Post by blacky on Mar 30, 2010 7:46:16 GMT 10
Decades before the Salem Witch Trials, Lancashire, England had a similar trial where twelve innocent people near Pendle Hill were accused of murdering other citizens with their witchcraft. All but two were tried in August of 1612—nine women and two men and ten ended up being executed by public hangings. In looking at the culture and history of the trial the accused witches lived in an area of Lancashire which was considered to be wild, lawless and lax when it came to sexuality and other moral issues. The Pendle Witches were accused of selling their souls to evil spirits or devils in return for the powers to kill or maim anyone they wished. In truth, people tended not to attend church in Pendle Hill and remnants of paganism thrived.
Tales of the Pendle Witches have their embellishments but it does appear a number of the witch’s practices in the arts of the cunning folk, meaning they used divination, healed the sick and perhaps cast spells or charms. The Lancashire witchcraft trials centered around two local families led by two elderly women by the names of Chattox and Demdike. Locals had considered these two women to have been witches or “cunning folk” for years and were the subjects of a number of rumors concerning their use of the “black arts.” In reality, the Lancashire witches likely told fortunes, assisted at births, used herbal remedies and other charms and by most would have been considered both ignorant and superstitious.
However, their witchcraft was looked upon more seriously when Alizon Device, the niece of Demdike, was accused of putting a curse upon an itinerant tailor who refused to sell her pins. It was believed Alizon wanted the pins for her poppet dolls.
Soon after the argument the tailor was struck down by a stroke and it was thought the girl’s curse was to blame. Alizon was brought up on witchcraft charges and she later confessed that the Devil would enter her at night and suck out her blood out through her toes leaving her “stark mad.” In this confession, the girl implicated both Chattox and Demdike. The three were all imprisoned in a nearby castle and the witch hunt promptly began. Soon seven more “witches” were caught, including Alice Nutter, a genteel woman who had never broken the law from nearby Roughlee Hall.
Already advanced in age, Demdike died in prison. The others were tried and found guilty of witchcraft. The judge hesitated to put the convicted witches to death and in saying, he was “moved by the ruin of so many poor creatures at one time.” But because the public demanded it, the Pendle Witches were hanged on Lancaster Moor. The tomb of Alice Nutter can still be seen in St. Mary’s Churchyard.
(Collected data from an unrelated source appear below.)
import Summits.ValiantsHypothesis.ValiantsHypothesis.Theorems.BarrierLeverChowBenchmarkPairsDirichletGroup

/-!
# Route BarrierLever — item 22038 `ChowBenchmarkPairs`, line `moore-peel`: rule (R3) of THEOREM W —
# a window whose ROWS cross a power of two lowers the Dirichlet parameter by one

Helper file (`--supports stmt-ValiantsHypothesis-22038`; cell valiant-natproofs, rung V4, 𝒟-side benchmark of
record, line `moore_peel`, card v12d structural target #1; seat val-np-p4 gen 27, memo
`HOME/val-np-p4/g27/MEMO-valnp4-g27.md` §1 (R3)).  Closes NO item.  Auxiliary definitions: the index
equivalences `liftRows`, `liftCols`, the code map `hcode`, and the three matrices `liftM`, `liftL`, `liftP` of the proof.

**(R3)** `det_dirichletWindow_lift`: if `n + c = 2^k` and `i ≤ n` then
`det d(2^k + i, c)(x) = ± x^c · det d(i, c)(x - 1)`.
PROOF (memo §1).  Reindex rows as `[c, 2^k) | [0, c) | 2^k + [0, i)` and columns as codes `[c, 2^k) | 2^k + [0, c+i)`
(`liftM`); multiply on the left by `liftL = F^{-x}` on the low rows (block unipotent, det 1) and on the right by
`liftP = F^{-1}` on the high columns (unipotent, det 1).  By the group law on codes (`sum_dz_mul_dz`: `F^{-x}F^x = 1`,
`F^{-x}·(x F^{x+1}) = x F^1`, `F^1 F^{-1} = 1`, `F^x F^{-1} = F^{x-1}`) the product is block upper triangular
`[[1, *], [0, D]]` with `D = [[x·1_c, 0], [*, d(i,c)(x-1)]]`, whence the determinant.

WHAT THIS IS NOT: nothing on the segment-mean stub, on crux stmt-ValiantsHypothesis-14610 or on `VP` versus `VNP`.
-/

set_option linter.dupNamespace false

namespace Summit.ValiantsHypothesis.ValiantsHypothesis.Theorems.BarrierLever.MoorePeel

open Finset Matrix

variable {R : Type*} [CommRing R]

section Lift

variable (x : R) (c n i : ℕ)

/-- Row reindexing `Fin n ⊕ (Fin c ⊕ Fin i) ≃ Fin (n + c + i)`: `inl t ↦ c + t`, `inr (inl j) ↦ j`,
`inr (inr j₁) ↦ n + c + j₁`. -/
def liftRows : Fin n ⊕ (Fin c ⊕ Fin i) ≃ Fin (n + c + i) :=
  (Equiv.sumAssoc (Fin n) (Fin c) (Fin i)).symm.trans
    ((Equiv.sumCongr ((Equiv.sumComm (Fin n) (Fin c)).trans
      (finSumFinEquiv.trans (finCongr (Nat.add_comm c n)))) (Equiv.refl (Fin i))).trans finSumFinEquiv)

/-- Column reindexing `Fin n ⊕ (Fin c ⊕ Fin i) ≃ Fin (n + c + i)`: `inl t ↦ t`, `inr (inl j) ↦ n + j`,
`inr (inr j₁) ↦ n + c + j₁`. -/
def liftCols : Fin n ⊕ (Fin c ⊕ Fin i) ≃ Fin (n + c + i) :=
  (Equiv.sumCongr (Equiv.refl (Fin n)) finSumFinEquiv).trans
    (finSumFinEquiv.trans (finCongr (Nat.add_assoc n c i).symm))

/-- The high code of a column label: `inl j ↦ j`, `inr j₁ ↦ c + j₁`. -/
def hcode : Fin c ⊕ Fin i → ℕ := Sum.elim (fun j => (j : ℕ)) (fun j₁ => c + (j₁ : ℕ))

/-- Value of `liftRows` on `inl`. -/
@[simp] theorem liftRows_inl (t : Fin n) : ((liftRows c n i (Sum.inl t) : Fin (n + c + i)) : ℕ) = c + t := by
  simp [liftRows, Nat.add_comm]

/-- Value of `liftRows` on `inr inl`. -/
@[simp] theorem liftRows_inr_inl (j : Fin c) :
    ((liftRows c n i (Sum.inr (Sum.inl j)) : Fin (n + c + i)) : ℕ) = j := by
  simp [liftRows]

/-- Value of `liftRows` on `inr inr`. -/
@[simp] theorem liftRows_inr_inr (j : Fin i) :
    ((liftRows c n i (Sum.inr (Sum.inr j)) : Fin (n + c + i)) : ℕ) = n + c + j := by
  simp [liftRows]

/-- Value of `liftCols` on `inl`. -/
@[simp] theorem liftCols_inl (t : Fin n) : ((liftCols c n i (Sum.inl t) : Fin (n + c + i)) : ℕ) = t := by
  simp [liftCols]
Pendle Hill was an area of Lancashire where Catholicism still held strong and it’s possible the witch hysteria too was inspired by King James, who was anti-Catholic and had written a book in 1597 called Daemonologiewhich was published in 1597. At that time Catholics were accused by Protestants of killing infant children and being in league with the Devil. In his book King James approves and supports the practice of witch hunting. King James wrote in his forward "The fearful abounding, at this time and in this country of these detestable slaves of the devil, the witches (...) hath moved me to dispatch in post, this following treatise of mine (...) to resolve the doubting (...) both that such assaults of Satan are most certainly practised, and that the instrument thereof merits most severely to be punished."
The witch trial was covered in a book called The Wonderful Discoverie of Witches in the Countie of Lancaster, written by a man named Thomas Potts who was the clerk for Lancaster Assizes. Potts asked to write an account of the trial by the judges and it was completed on November 16, 1612. The book became very popular and set a precedent upon how witches should be treated and no doubt became the inspiration for part of the Salem Witch Trials in American decades later.
It comes as no surprise that the area would be haunted when considering the unjust nature of the witch killings as well as other tragedies in the area. In a field outside of Pendle Hill the ghost of a young girl has been seen weeping— many say it is for her love, thought to be a soldier who never returned. In a local gift shop called “Witches Galore” the owner, Maureen Stopforth, has claimed to feel unseen presences on the premise. She once witnessed a female form standing against the wall on the adjoining property. When an elderly woman passed away next door to the shop, her daughter mentioned to Stopforth, that her mother’s “visitor” had finally called her. The woman later explained her mother had been seeing the sorrowful apparition of a girl drifting across the upper rooms of the house that seemed to be connected to the property where the “Witches Galore” shop stood. In the Pendle Hill area where the witches were hung, visitors experience feelings of terror, dread and that of being choked by unseen hands.
To this day Pendle Hill is considered to be intensely haunted with both positive and negative spirits, appearing on such television shows as the Ghost Hunters and Most Haunted.
Saw the most haunted one because I like the place and the legends about it!
it is supposed to be one of the most haunted places in Britain, the only problem with the most haunted episodes here was the fact that derek Ocurah said there were spirits of alien residing here too!